I (Coco) teased. “And any girl who could say that sound shameless.” (Wei Hui, 2001:20)
It shows us the distinction of the ancient Chinese norm of premarital virginity for women. Young Shanghai men and women increasingly shared a new understanding that sex no longer constituted grounds for demanding marriage, as it once had.
2) The new understanding of marriage
Zhu Sha (Coco’s cousin) divorced from her “perfect” husband just because she felt not to be loved passionately.
……, and she (Zhu Sha) suddenly realized that she herself had never loved. And a woman nearing thirty who has never loved is apathetic thing. (Wei Hui, 2001:52).
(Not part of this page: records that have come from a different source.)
/-!
# X4(M) ∧ surj(p) ∧ `r_an = 1`, EVERY odd `p` (`p = 3` included): on the INDEX-`n₀` rows of Route G the
# residue of `BSD(E,p)` is EXACTLY the typed `p`-adic Gross–Zagier formula at the additive prime —
# `BSDp ⟺ ∀ (B)-data, BranchPAdicGrossZagierMultAt` from Kato's divisibility + the census record at
# index `n₀` + the budget `n₀ ≤ λ` + ONE one-sided bit `c₁ ≠ 0` (cell `b2b-bsdres`, team n1011, seat p07
# (gen 3), row T-E3gM = route planner 2's ROUTE-2 §II.12 (M) halves, dealt by lead GEN 6 R5-30; FILE 2c
# of T-E3dM; the rank-ONE ends, twin of the rank-zero ends `PotMultBudgetRankZeroEnds.lean`)

HONEST FRAMING (cell `b2b-bsdres`, run/shared/lean/b2b/bsd-rank1-residual/, verbatim in every
file): the goal of the cell is to DELETE the COMBINATION-SHAPED residual classes of the
Birch–Swinnerton-Dyer formula for ALL analytic-rank `≤ 1` elliptic curves over `ℚ` — "full BSD
formula for every rank `≤ 1` curve in class `C`" assembled STRICTLY from published theorems — so
that the rank-`≤ 1` remainder becomes exactly the CONSTRUCTION-SHAPED classes, which are TYPED
(missing-input `Prop`s), NOT attempted. This is not "finishing BSD". Team n1011 (RESIDUAL-MAP §I O7-ord
on the (M) rows = X4(M) ∧ surj(p) ∧ `r_an = 1`, every odd `p`): research route on CONSTRUCTION-SHAPED
items; O7-ord stays OPEN and CONSTRUCTION-SHAPED; labels and marks UNCHANGED; nothing booked — the
OUTPUT below is `BSDp ↔ typed p-adic GZ`, NOT `BSD(E,p)`; every statement is PER PAIR modulo the named
facts AND per-pair inputs outside the kernel: the census record (CERTIFICATE-EVIDENCE, two engines),
the budget (n1011-p10's typed `BudgetLeLambdaAt`, EPW 2006 §3 per curve — or a theorem when
`n₀ ≤ rank`, or a partner), and the ONE-SIDED bit `c₁(ϖ·B) ≠ 0` (a non-zero `p`-adic digit below the
working precision; "`c₁ ≡ 0 (mod p^M)`" is UNDECIDED, never "false"). NO Literature fact minted; NO
definition (the bit is an explicit binder in the census-literal shape of `MultBranchUnitCertificateAt`;
the (G-ord) def of record is additive-p2's `BranchCoeffOneNeZeroAt`). Named facts as HYPOTHESES only:
`hK` (Kato 2004 Thm. 17.4 (3) half-eigenspace reading
`Wuthrich2014.kato_halfEigenCharIdeal_dvd_cyclotomicPrime_of_surjective`), `hDelM` (Delbourgo 2002
Thm. (A)+(B), (M) form `Delbourgo2002.mainTheorem_potMult`), `hGZK`, `hmod`, `hmodD`. Debt 0.

## What and why (ROUTE-2 §II.12.0–II.12.1, r2 GEN 6)

Route G's kernel is RANK-AGNOSTIC: on an `r_an = 1` (M) row, Kato's divisibility + ONE unit
coefficient at index `n₀` (census-ctyper1's record `CensusQ6.Mult[Odd]FirstUnitIndexAt W p n₀`) + the
typed lower bound `BudgetLeLambdaAt p W n₀` give the MAIN CONJECTURE on the branch and n1011-p10's typed
LOWER `QuadraticBranchLowerDivisibilityAt V p` for every twist model
(`PotMultCongruentPartnerMainConjecture` §2) — the binder `hc` of n1011-p01's IMC-version iff
`ClassX4M.bsdp_iff_forall_branchPAdicGrossZagierMultAt_of_quadraticBranchLower_of_katoHalf`
(`Additive/BranchPAdicGrossZagierIff.lean` §4). Its other per-pair binder `hSall` ("Schneider for every
(B)-datum") is the RIDER: on index-`1`-certified rows it came from `λ ≤ 1` (T-O7KM); on index-`n₀ ≥ 3`
rows `λ = n₀ > rank` and ONLY the exact bit `c₁(ϖ·B) ≠ 0` gives it — additive-p2's cell-agnostic
`schneider_and_padicVal_le_rankOne_of_iota_eq` (`g ∈ char_Λ X`, `ι g = C(u·ϖ)·B`, `c₁ ≠ 0`, `rank = 1`
⟹ `ord_{T=0} fE = 1` ⟹ clause 2 of `LeadingTermClauses`).

* §1 `ClassX4M.forall_schneider_of_katoHalf_of_multCoeffOneNeZero`: X4(M) ∧ surj(p) ∧ `r_an = 1`,
  `hK`, `hmodD`, `hGZK` + the bit ⟹ `∀ Dh, LeadingTermClauses W p Dh → SchneiderConjecture Dh` (and
  `Ш[p^∞]` finite), every odd `p`; `coeff_multBranch_ne_zero_of_firstUnitIndex`: the record at index
  `n` supplies the bit at index `n` (so at `n₀ = 1` the record IS the bit).
* §2 CAPSTONE `ClassX4M.bsdp_iff_forall_branchPAdicGrossZagierMultAt_of_katoHalf_of_firstUnitIndex_of_budget`
  (every odd `p`): p01's iff with `hc` REPLACED by record(`n₀`) + `BudgetLeLambdaAt p W n₀` and `hSall`
  REPLACED by the bit — `BSDp W p ↔ ∀ Dh, LeadingTermClauses W p Dh → BranchPAdicGrossZagierMultAt W p Dh`;
  the `p = 3` specialisation; and the index-`1` form `…_of_firstUnitIndex_one` with NO budget and NO
  bit (`n₀ = 1 = rank`: `budgetLeLambdaAt_of_le_mordellWeilRank`; the record's unit IS the bit) — the
  IMC-version companion of n1011-p17's per-datum CERT-literal iff (S6) on T-O7KM's rows.

What is NOT claimed: `BSD(E,p)` on any row (the typed `p`-adic GZ at the additive prime is the
residue: O7-ord, CONSTRUCTION-SHAPED; `Reg_p(E,Dh)` has NO engine in the cell); the record / budget /
bit inputs (instrument tier, per pair); rows with `n₀ > m(B)` and no partner (MC-open); non-surjective
rows (O8); `p = 2`; the `v₁`-identity per admissible datum (needs `char = (g)` — n1011-p01's
T-E3g (ii) rider of record, composed here when it lands). Nothing booked; no number closes anything.

References: K. Kato, Astérisque 295 (2004) Thm. 17.4 (3) [Kato2004Asterisque]; D. Delbourgo,
J. Number Theory 95 (2002) Thm. (A), (B) [Delbourgo2002]; M. Emerton, R. Pollack, T. Weston, Invent.
Math. 163 (2006) §3 [EmertonPollackWeston2006]; B. Mazur, J. Tate, J. Teitelbaum, Invent. Math. 84
(1986) §I.13–I.14 [MazurTateTeitelbaum1986Invent]; R. Greenberg, LNM 1716 (1999) §3 Lemma 3.1
[GreenbergLNM1716]; P. Schneider, Invent. Math. 79 (1985) [Schneider1985]; R. L. Miller, LMS J.
Comput. Math. 14 (2011) Def. 1.1 [Miller2011LMS].
-/

set_option autoImplicit false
It shows clearly that the arranged marriage paradigm does no longer exist in the urban Shanghai people life. Today the Shanghai youth easily choose to divorce if they fell they aren’t loved.
3) The free expression of the individual sexual activity.
In some parts of Shanghai Baby show us explicitely the sexual activity of the characters.
a) Coco’s masturbation.
Fingers furtively rubbed the swollen spot between my legs. Orgasm cam………the true flavor of my flesh. (Wei Hui, 2001:42).
b) Coco’s affair with Mark, a German seductive man.
I (Coco) closed my eyes and listened to him moan a sentence………I climaxed with a sharp cry. (Wei Hui, 2001:63).
Shanghai Baby is a novel which performs well the new free expression of the Shanghai women in doing their sexual activity. There is no taboo anymore to have yourself a sexual pleasure (through masturbation) or get climax and express it in screaming.
4) The development of the sexual disorientation among the youth.
According to Rani Kawale, the urban space offer numerous opportunities and possibilities for dissident sexualities to flourish (Rani K, 2003:181).
Lesbian, homosexual and even bisexual are mentioned in Shanghai Baby. It shows how the modernization and westernization has brought a big change in the people mindset of the sexual gender.
Madonna (Tian-Tian and Coco’s friend) is the example of bisexual. She had a relationship with Ah Dick, her young boyfriend, but also felt a strange passion with Coco.
Her (Madonna) cold, clumsy hands clung to mine (Coco)………her fingers trembled (Wei Hui, 2001:123).